• _Exercise goal_
Search the material below for the string "hslice" and copy each line where it appears.
════
import Summits.ResolutionOfSingularities.ResolutionOfSingularities.Theorems.EquisingularLiftEquisingularLiftNatSubchainPointResolutionLetters
import Summits.ResolutionOfSingularities.ResolutionOfSingularities.Theorems.EquisingularLiftEquisingularLiftNatResidueHypDefs4
import HarnessLib

/-!
# [OURS · L1 W4.5(b) · EL♮(3)] DEF-TOWER-B⁗-INST (instance⁵) — the T23-A⁗ rung⁵ target `stub_elnat_defTowerBQuadPrimePointResolutionThree`
# (Q-frame := blob #21 `IsoHypDefTowerBQuadPrime`: generic B‴ towers + INITIAL-STAGE lettered B⁗ towers) MODULO the TWO suppliers HSUB₁ / HSUB₂

res-L1-w45b-stub-2 g13 (desk R29/R30 DEAL «instance⁵ + rung⁵ = stub-2»; K5″ `target_elnat_of_subchainResolution_letters` p634794; res-L1-w45b-lead-2 g6's
`…NatTowerReachLettersDefs` p634442 (`ReachTowerBQuadPrime`) and `…NatResidueHypDefs4` p634892 (`IsoHypDefTowerBQuadPrime`, blob #21)). OURS; pure logic — ONE
application of K5″ at `Reach := ReachTowerBTriplePrime`, `ReachL := ReachTowerBQuadPrime ℙⁿ_k`, `LS :=` blob #21's letter clause; NOT a statement of any manuscript;
AI-written, weaker than expert review. No `sorry`; standard axioms; DEF-FREE. `--supports stmt-ResolutionOfSingularities-20148 --as helper`.
HSUB₁ = K5′'s supplier at `ReachTowerBTriplePrime` (rung⁵: stub-4's V10⁵-full at `Ls₂ := []`); HSUB₂ = the initial-stage lettered supplier (rung⁵: V10⁵-full at the letters
with res-type-027's letter seeds); the last hypothesis = `IsoHypDefTowerBQuadPrime k n H ι` δ-unfolded (blob #21 VERBATIM).
-/

set_option linter.dupNamespace false -- mandated namespace `Summit.<Summit>.<Problem>` of this single-conjunct summit
set_option linter.overlappingInstances false -- signatures carry `[IsDomain O] [IsDiscreteValuationRing O]`

noncomputable section

open CategoryTheory CategoryTheory.Limits AlgebraicGeometry TopologicalSpace Topology
open MvPolynomial
open Literature.AlgebraicGeometry.Resolution
open AlgebraicGeometry.Scheme.IdealSheafData

namespace Summit.ResolutionOfSingularities.ResolutionOfSingularities.Cruxes.EquisingularLiftNat.Sections
import Summits.NavierStokesRegularity.NavierStokesRegularity.Theorems.StrongHypothesesLerayHopfLThreeBoundBridge
import Literature.Analysis.FluidPDE.MildSolutionsProofs
import HarnessLib

/-!
# Bridge `L^∞_t Ḣ^{1/2}_x` bound for Leray–Hopf solutions ⇒ Clay (A)

Companion of `Theorems/StrongHypothesesLerayHopfLThreeBoundBridge.lean`
(`LerayHopfLThreeBoundImpliesNavierStokesRegularity_holds`: the `L^∞(0,T; L³)` bound for all
Leray–Hopf solutions from Clay data implies Fefferman's (A)). Here the hypothesis is weakened on
the function-space axis to the other classical critical space: an a.e.-in-time bound of the
homogeneous Sobolev seminorm `‖u(t)‖_{Ḣ^{1/2}(ℝ³)}` of every Leray–Hopf weak solution of the
unforced system from a Clay datum. By the critical Sobolev embedding `Ḣ^{1/2}(ℝ³) ↪ L³(ℝ³)`
(Bahouri–Chemin–Danchin 2011, Thm. 1.38; PROVED in the tree:
`Literature.Analysis.FunctionSpaces.eLpNorm_three_le_eHomSobolevSeminorm_half_holds`, read on real
fields through the isometry `complexify` as in `Literature.Analysis.FluidPDE.MildSolutionsProofs`)
such a bound puts `u` in `L^∞(0,T; L³)` (`lerayHopfLThreeBound_of_homSobolevHalfBound`), and the
`L³` bridge concludes (`navierStokesRegularity_of_lerayHopfHomSobolevHalfBound`).

The hypothesis is written out as an explicit binder (no new `def`): it is the natural kernel
rendering of "every Leray–Hopf weak solution with (Clay, a fortiori `H^{1/2}`) data belongs to
`L^∞(0,T; Ḣ^{1/2}(ℝ³))`", the shape of statement asserted by claimed regularity proofs of the
harmonic-analysis family adjudicated by cell `ns-claims` (D-0090; claim C08) — this file records
only the classical, TRUE implication "that statement ⇒ (A)" (ESS 2003 + Sobolev), nothing about
the statement itself, which is open (it implies the Millennium problem (A) by this very file).

WHAT THIS IS NOT: not a claim about NS regularity or blow-up; not a claim about any author beyond the typed locator.

## References

* H. Bahouri, J.-Y. Chemin, R. Danchin, *Fourier Analysis and Nonlinear PDE* (2011), Thm. 1.38.
  [`BahouriCheminDanchin2011`]
* L. Escauriaza, G. Seregin, V. Šverák, Russ. Math. Surveys 58 (2003), Thms. 1.3–1.4.
  [`EscauriazaSereginSverak2003`]
-/

noncomputable section

namespace Summit.NavierStokesRegularity.StrongHypotheses

open Set MeasureTheory Filter
open scoped ENNReal NNReal ContDiff
open Literature.Analysis.FluidPDE
open Literature.Analysis.FunctionSpaces.EuclideanSpace (complexify norm_complexify)
open Literature.StrongHypotheses.NavierStokesRegularity

/-- **`L^∞_t Ḣ^{1/2}_x` ⇒ `L^∞_t L³_x` for Leray–Hopf solutions from Clay data** (critical
Sobolev embedding `Ḣ^{1/2}(ℝ³) ↪ L³(ℝ³)`, Bahouri–Chemin–Danchin 2011 Thm. 1.38, proved in the
tree as `eLpNorm_three_le_eHomSobolevSeminorm_half_holds`): if every Leray–Hopf weak solution `u`
of the unforced system on `ℝ³ × [0,T)` from a Clay datum obeys `‖u(t)‖_{Ḣ^{1/2}} ≤ M` for a.e.
`t ∈ (0,T)` (seminorm of `complexify ∘ u t`; finite values force `u t ∈ L²`), then every such
solution lies in `L^∞(0,T; L³(ℝ³))` — the strong hypothesis `LerayHopfLThreeBound`.
[cite: BahouriCheminDanchin2011, Thm. 1.38] -/
theorem lerayHopfLThreeBound_of_homSobolevHalfBound
    (H : ∀ (ν T : ℝ), 0 < ν → 0 < T → ∀ (u₀ : EuclideanSpace ℝ (Fin 3) → EuclideanSpace ℝ (Fin 3))
      (u : ℝ → EuclideanSpace ℝ (Fin 3) → EuclideanSpace ℝ (Fin 3)),
      ContDiff ℝ ∞ u₀ → NSWave0.IsDivFree u₀ → HasRapidSpatialDecay u₀ →
      IsLerayHopfOn T ν 0 u₀ u →
        ∃ M : ℝ≥0, ∀ᵐ t ∂(volume.restrict (Ioo 0 T)),
          Function.eHomSobolevSeminorm (1 / 2 : ℝ) (complexify ∘ u t) ≤ M) :
    LerayHopfLThreeBound := by
  intro ν T hν hT u₀ u hs hd hdec hLH
  obtain ⟨M, hM⟩ := H ν T hν hT u₀ u hs hd hdec hLH
  obtain ⟨C, hC⟩ :=
    @Literature.Analysis.FunctionSpaces.eLpNorm_three_le_eHomSobolevSeminorm_half_holds
      (EuclideanSpace ℂ (Fin 3)) _ _ _
  -- pointwise-in-time consequence of the seminorm bound
  have hslice : ∀ t ∈ Ioo 0 T,
      Function.eHomSobolevSeminorm (1 / 2 : ℝ) (complexify ∘ u t) ≤ M →
        MemLp (u t) 3 volume ∧ eLpNorm (u t) 3 volume ≤ C * M := by
    intro t ht hbd
    have h2 : MemLp (u t) 2 volume := hLH.memLp t ⟨ht.1.le, ht.2.le⟩
    have h2c : MemLp (complexify ∘ u t) 2 volume :=
      ContinuousLinearMap.comp_memLp' (complexify (ι := Fin 3)).toContinuousLinearMap h2
    have hnorm : eLpNorm (u t) 3 volume = eLpNorm (complexify ∘ u t) 3 volume :=
      eLpNorm_congr_norm_ae (Eventually.of_forall fun x => (norm_complexify (u t x)).symm)
    have h3 : eLpNorm (u t) 3 volume ≤ C * M := by
      rw [hnorm]
      exact (hC _ h2c).trans (by gcongr)
    have hlt : eLpNorm (u t) 3 volume < (⊤ : ℝ≥0∞) :=
      h3.trans_lt (ENNReal.mul_lt_top ENNReal.coe_lt_top ENNReal.coe_lt_top)
    exact ⟨⟨h2.aestronglyMeasurable, hlt⟩, h3⟩
  have hae : ∀ᵐ t ∂(volume.restrict (Ioo 0 T)),
      MemLp (u t) 3 volume ∧ eLpNorm (u t) 3 volume ≤ C * M := by
    filter_upwards [hM, ae_restrict_mem measurableSet_Ioo] with t hbd ht
    exact hslice t ht hbd
  refine ⟨hae.mono fun t ht => ht.1, ?_⟩
  -- the mixed norm `L^∞(0,T; L³)` is an essential supremum of `t ↦ ‖u t‖₃`
  rw [eLqLpNorm_def, eLpNorm_exponent_top]
  refine lt_of_le_of_lt (eLpNormEssSup_le_of_ae_bound (C := ((C : ℝ≥0∞) * M).toReal) ?_)
    ENNReal.ofReal_lt_top
  filter_upwards [hae] with t ht
  rw [Real.norm_of_nonneg ENNReal.toReal_nonneg]
  exact ENNReal.toReal_mono (ENNReal.mul_ne_top ENNReal.coe_ne_top ENNReal.coe_ne_top) ht.2

/-- **`L^∞_t Ḣ^{1/2}_x` bound for all Leray–Hopf solutions from Clay data ⇒ Clay (A).** If every
Leray–Hopf weak solution of the unforced Navier–Stokes system on `ℝ³ × [0,T)` from a smooth,
divergence-free, rapidly decaying datum obeys an a.e.-in-time bound of its `Ḣ^{1/2}(ℝ³)`
seminorm, then Fefferman's Clay statement (A) (`NavierStokesRegularity`) holds: Sobolev
`Ḣ^{1/2} ↪ L³` (`lerayHopfLThreeBound_of_homSobolevHalfBound`) and the `L³` bridge
`LerayHopfLThreeBoundImpliesNavierStokesRegularity_holds` (Escauriaza–Seregin–Šverák 2003,
Thm. 1.4, with Leray 1934 and the local theory). The hypothesis is OPEN; only the implication is
asserted. [cite: EscauriazaSereginSverak2003, Thm. 1.4] -/
theorem navierStokesRegularity_of_lerayHopfHomSobolevHalfBound
    (H : ∀ (ν T : ℝ), 0 < ν → 0 < T → ∀ (u₀ : EuclideanSpace ℝ (Fin 3) → EuclideanSpace ℝ (Fin 3))
      (u : ℝ → EuclideanSpace ℝ (Fin 3) → EuclideanSpace ℝ (Fin 3)),
      ContDiff ℝ ∞ u₀ → NSWave0.IsDivFree u₀ → HasRapidSpatialDecay u₀ →
      IsLerayHopfOn T ν 0 u₀ u →
        ∃ M : ℝ≥0, ∀ᵐ t ∂(volume.restrict (Ioo 0 T)),
          Function.eHomSobolevSeminorm (1 / 2 : ℝ) (complexify ∘ u t) ≤ M) :
    _root_.NavierStokesRegularity :=
  LerayHopfLThreeBoundImpliesNavierStokesRegularity_holds
    (lerayHopfLThreeBound_of_homSobolevHalfBound H)

end Summit.NavierStokesRegularity.StrongHypotheses

end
════
• _Your solution_
  have hslice : ∀ t ∈ Ioo 0 T,
    exact hslice t ht hbd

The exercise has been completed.